Dondurmanın tarihçesini anlatırlarken günümüzden 3 bin yıl kadar geriye, Çin’e giderler. Sonra Büyük İskender’in buzlu nektarları sevmesi, Roma İmparatoru Neron’un dağlardan getirilen karların üzerine dökülen bal-meyve karışımlarına bayılması anlatılır. Ve sıra Marco Polo’ya gelir. 13’üncü yüzyılda Çinlilerden öğrendiği buzlu tarifleri Avrupa’ya taşıması ile Fransız ve İtalyan restoranlarında bunların servis edilmesi, 1676 yılında Paris’te 250’ye yakın dondurmacının olduğu ve 1851’de Jacob Fussel’in ABD’de dondurma yapıp satmaya başlaması. Bizde ise Karsambaç’la yola çıkarak 1920’nin ikinci yarısında Halep'ten gelip Kahramanmaraş'a yerleşen Hacı Mehmet’in "salepli dondurma"sı, 4-5 yıl sonra ise Kel Ali (Kıyak) olarak bilinen şahsın salepli dondurmayı "özlü düzgün bir yapı vermek için dövme demir kaşıkla karıştırarak" Kahramanmaraş'ın ünlü "dövme dondurma"sı şeklinde sürer.

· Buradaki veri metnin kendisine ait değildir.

import Summits.Ventures.PercRepro.C026PFunGlue

/-!
# The four configuration sums of a skeleton and their product update under gluing (p6, gen 16)

`(P) = m̂ − 2ẑ + 2ĉ − d̂` with `m̂ = ∑_ω N_c(ω)`, `ẑ = ∑_ω X_c(ω)N_c(ω)`, `ĉ = ∑_ω K_c(ω)N_c(ω^c)`,
`d̂ = ∑_ω K_c(ω)X_c(ω^c)N_c(ω^c)` (`pFun_eq_sums`).  Gluing a pendant skeleton `F₁` (root `u`) to the
probe by the edge `e = cu` multiplies the four sums (times `ρ = ∏_v(2 − x_v)`) coordinatewise
(`IsGlue.mSum_glue` … `IsGlue.sD_glue`):

`ρ·m̂ = m̂₀·(n̂₁ + m̂₁)`, `ρ·ẑ = ẑ₀·(n̂₁ + ẑ₁)`, `ρ·ĉ = ĉ₀·(m̂₁ + ĉ'₁)`, `ρ·d̂ = d̂₀·(ẑ₁ + ĉ'₁)`,

where `n̂₁ = ∑ n̄(ω₁) = 2m̂₁ − ẑ₁` and `ĉ'₁ = ∑ K_u(ω₁)n̄(ω₁^c) = (P_{F₁})_u − m̂₁ + 2ẑ₁` are the pendant
skeleton's sums with probe `u` (mine-3 §28 (i): the factors `3m̂₁ − ẑ₁`, `2m̂₁`, `P₁ + 2ẑ₁`,
`P₁ − m̂₁ + 3ẑ₁`).
-/

namespace PercRepro

namespace MultiGraph

open Finset

variable {V E : Type*} [Fintype V] [DecidableEq V] [Fintype E] [DecidableEq E] {G : MultiGraph V E}

section Sums

variable (G) in
/-- `ĉ = ∑_ω K_c(ω)·N_c(ω^c)`. -/
noncomputable def sC (c : V) (x K : V → ℝ) (F : Finset E) : ℝ :=
  ∑ ω ∈ configsIn F, G.kCluster K c ω * G.nbarOff x c (complIn F ω)

variable (G) in
/-- `d̂ = ∑_ω K_c(ω)·X_c(ω^c)·N_c(ω^c)`. -/
noncomputable def sD (c : V) (x K : V → ℝ) (F : Finset E) : ℝ :=
  ∑ ω ∈ configsIn F, G.kCluster K c ω * (G.xCluster x c (complIn F ω) * G.nbarOff x c (complIn F ω))

variable (G) in
/-- `n̂ = ∑_ω n̄(ω)`. -/
noncomputable def nSum (x : V → ℝ) (F : Finset E) : ℝ := ∑ ω ∈ configsIn F, G.nbar x ω

variable (G) in
/-- `ĉ' = ∑_ω K_u(ω)·n̄(ω^c)`: the cross sum of a pendant skeleton with root `u`. -/
noncomputable def cSum (u : V) (x K : V → ℝ) (F : Finset E) : ℝ :=
  ∑ ω ∈ configsIn F, G.kCluster K u ω * G.nbar x (complIn F ω)

/-- `(P) = m̂ − 2ẑ + 2ĉ − d̂`. -/
theorem pFun_eq_sums (c : V) (x K : V → ℝ) (F : Finset E) :
    G.pFun c x K F = G.mSum x c F - 2 * G.zSum x c F + 2 * G.sC c x K F - G.sD c x K F := by
  unfold pFun mSum zSum sC sD
  rw [Finset.mul_sum, Finset.mul_sum, ← Finset.sum_sub_distrib, ← Finset.sum_add_distrib,
    ← Finset.sum_sub_distrib]
  refine Finset.sum_congr rfl fun ω _ => ?_
  rw [nbar_eq_mul_nbarOff G x c]
  ring

/-- `n̂ = 2m̂ − ẑ` for the root `u`. -/
theorem nSum_eq (x : V → ℝ) (u : V) (F : Finset E) :
    G.nSum x F = 2 * G.mSum x u F - G.zSum x u F := by
  unfold nSum mSum zSum
  rw [Finset.mul_sum, ← Finset.sum_sub_distrib]
  refine Finset.sum_congr rfl fun ω _ => ?_
  rw [nbar_eq_mul_nbarOff G x u]
  ring

/-- `ĉ' = (P)_u − m̂ + 2ẑ`. -/
theorem cSum_eq (u : V) (x K : V → ℝ) (F : Finset E) :
    G.cSum u x K F = G.pFun u x K F - G.mSum x u F + 2 * G.zSum x u F := by
  unfold cSum pFun mSum zSum
  rw [Finset.mul_sum, ← Finset.sum_sub_distrib, ← Finset.sum_add_distrib]
  refine Finset.sum_congr rfl fun ω _ => ?_
  ring

/-- `∑_ω N_u(ω^c) = m̂` (complementation is a bijection). -/
theorem sum_nbarOff_compl (x : V → ℝ) (u : V) (F : Finset E) :
    ∑ ω ∈ configsIn F, G.nbarOff x u (complIn F ω) = G.mSum x u F :=
  sum_complIn_eq F fun ω => G.nbarOff x u ω

/-- `∑_ω X_u(ω^c)N_u(ω^c) = ẑ`. -/
theorem sum_xnbarOff_compl (x : V → ℝ) (u : V) (F : Finset E) :
    ∑ ω ∈ configsIn F, G.xCluster x u (complIn F ω) * G.nbarOff x u (complIn F ω) =
      G.zSum x u F :=
  sum_complIn_eq F fun ω => G.xCluster x u ω * G.nbarOff x u ω

end Sums

section GlueSums

variable {F₀ F₁ : Finset E} {e : E} {c u : V} (hg : IsGlue G F₀ e F₁ c u) (x K : V → ℝ)
include hg

omit [Fintype V] [DecidableEq V] x K in
/-- A sum over the configurations of the glued skeleton splits into the double sum over the parts,
each term once with `e` closed and once with `e` open. -/
theorem IsGlue.sum_split (f : Config E → ℝ) :
    ∑ ω ∈ configsIn (F₀ ∪ insert e F₁), f ω =
      ∑ ω₀ ∈ configsIn F₀, ∑ ω₁ ∈ configsIn F₁,
        (f (join ω₀ ω₁) + f (Function.update (join ω₀ ω₁) e true)) := by
  rw [Finset.union_insert, sum_configsIn_split (Finset.mem_insert_self e (F₀ ∪ F₁)),
    Finset.erase_insert (by
      rw [Finset.mem_union, not_or]
      exact ⟨hg.notMem₀, hg.notMem₁⟩),
    sum_configsIn_union hg.vdisj.disjoint, sum_configsIn_union hg.vdisj.disjoint,
    ← Finset.sum_add_distrib]
  refine Finset.sum_congr rfl fun ω₀ _ => ?_
  rw [← Finset.sum_add_distrib]

omit K in
/-- **`ρ·m̂ = m̂₀·(n̂₁ + m̂₁)`.** -/
theorem IsGlue.mSum_glue (hx : ∀ v, 0 ≤ x v ∧ x v ≤ 1) :
    rhoAll x * G.mSum x c (F₀ ∪ insert e F₁) = G.mSum x c F₀ * (G.nSum x F₁ + G.mSum x u F₁) := by
  unfold mSum nSum
  rw [hg.sum_split, Finset.mul_sum, ← Finset.sum_add_distrib, Finset.sum_mul_sum]
  refine Finset.sum_congr rfl fun ω₀ h₀ => ?_
  rw [Finset.mul_sum]
  refine Finset.sum_congr rfl fun ω₁ h₁ => ?_
  rw [mul_add, hg.nbarOff_closed h₀ h₁ x, hg.nbarOff_open h₀ h₁ x hx]
  ring

omit K in
/-- **`ρ·ẑ = ẑ₀·(n̂₁ + ẑ₁)`.** -/
theorem IsGlue.zSum_glue (hx : ∀ v, 0 ≤ x v ∧ x v ≤ 1) :
    rhoAll x * G.zSum x c (F₀ ∪ insert e F₁) = G.zSum x c F₀ * (G.nSum x F₁ + G.zSum x u F₁) := by
  unfold zSum nSum
  rw [hg.sum_split, Finset.mul_sum, ← Finset.sum_add_distrib, Finset.sum_mul_sum]
  refine Finset.sum_congr rfl fun ω₀ h₀ => ?_
  rw [Finset.mul_sum]
  refine Finset.sum_congr rfl fun ω₁ h₁ => ?_
  have h1 := hg.nbarOff_closed h₀ h₁ x
  have h2 := hg.nbarOff_open h₀ h₁ x hx
  rw [hg.xCluster_closed h₀ h₁ x, hg.xCluster_open h₀ h₁ x]
  linear_combination (G.xCluster x c ω₀) * h1 + (G.xCluster x c ω₀ * G.xCluster x u ω₁) * h2

/-- **`ρ·ĉ = ĉ₀·(m̂₁ + ĉ'₁)`.** -/
theorem IsGlue.sC_glue (hx : ∀ v, 0 ≤ x v ∧ x v ≤ 1) :
    rhoAll x * G.sC c x K (F₀ ∪ insert e F₁) = G.sC c x K F₀ * (G.mSum x u F₁ + G.cSum u x K F₁) := by
  unfold sC cSum
  rw [← sum_nbarOff_compl x u F₁, hg.sum_split, Finset.mul_sum, ← Finset.sum_add_distrib,
    Finset.sum_mul_sum]
  refine Finset.sum_congr rfl fun ω₀ h₀ => ?_
  rw [Finset.mul_sum]
  refine Finset.sum_congr rfl fun ω₁ h₁ => ?_
  have h₀' : complIn F₀ ω₀ ∈ configsIn F₀ := complIn_mem_configsIn F₀ ω₀
  have h₁' : complIn F₁ ω₁ ∈ configsIn F₁ := complIn_mem_configsIn F₁ ω₁
  rw [hg.complIn_closed h₀ h₁, hg.complIn_open h₀ h₁, hg.kCluster_closed h₀ h₁ K,
    hg.kCluster_open h₀ h₁ K]
  have h1 := hg.nbarOff_open h₀' h₁' x hx
  have h2 := hg.nbarOff_closed h₀' h₁' x
  linear_combination (G.kCluster K c ω₀) * h1 + (G.kCluster K c ω₀ * G.kCluster K u ω₁) * h2

/-- **`ρ·d̂ = d̂₀·(ẑ₁ + ĉ'₁)`.** -/
theorem IsGlue.sD_glue (hx : ∀ v, 0 ≤ x v ∧ x v ≤ 1) :
    rhoAll x * G.sD c x K (F₀ ∪ insert e F₁) = G.sD c x K F₀ * (G.zSum x u F₁ + G.cSum u x K F₁) := by
  unfold sD cSum
  rw [← sum_xnbarOff_compl x u F₁, hg.sum_split, Finset.mul_sum, ← Finset.sum_add_distrib,
    Finset.sum_mul_sum]
  refine Finset.sum_congr rfl fun ω₀ h₀ => ?_
  rw [Finset.mul_sum]
  refine Finset.sum_congr rfl fun ω₁ h₁ => ?_
  have h₀' : complIn F₀ ω₀ ∈ configsIn F₀ := complIn_mem_configsIn F₀ ω₀
  have h₁' : complIn F₁ ω₁ ∈ configsIn F₁ := complIn_mem_configsIn F₁ ω₁
  rw [hg.complIn_closed h₀ h₁, hg.complIn_open h₀ h₁, hg.kCluster_closed h₀ h₁ K,
    hg.kCluster_open h₀ h₁ K, hg.xCluster_open h₀' h₁' x, hg.xCluster_closed h₀' h₁' x]
  have h1 := hg.nbarOff_open h₀' h₁' x hx
  have h2 := hg.nbarOff_closed h₀' h₁' x
  linear_combination (G.kCluster K c ω₀ * (G.xCluster x c (complIn F₀ ω₀) *
    G.xCluster x u (complIn F₁ ω₁))) * h1 +
    (G.kCluster K c ω₀ * G.kCluster K u ω₁ * G.xCluster x c (complIn F₀ ω₀)) * h2

end GlueSums

end MultiGraph

end PercRepro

Baştanlı Dondurma Dinlenme Tesisleri’ndeyim. 4 çeşide 10 lira ödeyip afiyetle götürüyorum. Lezzetliydi, durduğuma değdi. Bu fırsatla da biraz dinlenmiş oldum.
Gölmarmara da pek uzak değil. Sağdan giriş yapıyor dangıl dungul bir yoldan ilçeye varıyorum. Kalacağım Marmara Otel de zaten orta göbeğe bakıyor. Bisiyi duvara dayayıp, 2 kat üste -en sevmediğim otel çeşidi, üst kattan başlayan- resepsiyona çıkıyor ve yer sorunuyla karşılaşıyorum. Otel dolu! Eee, sahibi Mahir Beyi günler öncesi aramış yerimi ayırtmıştım. N’olacak? Patron aranıyor, odalardan kaydırmaca yapılıyor ve bana 307 temizleniyor. Bu sırada alttaki kahvede bir sodayla dinleniyor, arkadaşlarla telefonlaşıyorum. Belirteyim burada konaklamak için tek seçenek Marmara Otel. Şaşılası bir durum. Bazı ilçelerde kalacak yer olmuyor.
Gölmarmara; Manisa ilinin en küçük ilçelerinden biri. İnternette yazılana göre; ilk yerleşimin ne zaman kurulduğu bilinmemekle birlikte, eski yerleşimin şimdiki gölün bulunduğu alan olduğu, sonradan şimdiki yerine taşındığı anlaşılmakta, adını yakınındaki gölden ve mermer yataklarından aldığı sanılmaktadır. Saruhanoğulları’yla Türklerin eline geçen, Osmanlı döneminde ise Saruhan Sancağı sınırları içinde bulunan Gölmarmara, 1867 yılında Akhisar kazasına bağlı bir nahiye haline getirilmiştir. 1920 – 1922 yılları arasında işgal altında kalmış, 1987 yılında ise ilçe olmuştur.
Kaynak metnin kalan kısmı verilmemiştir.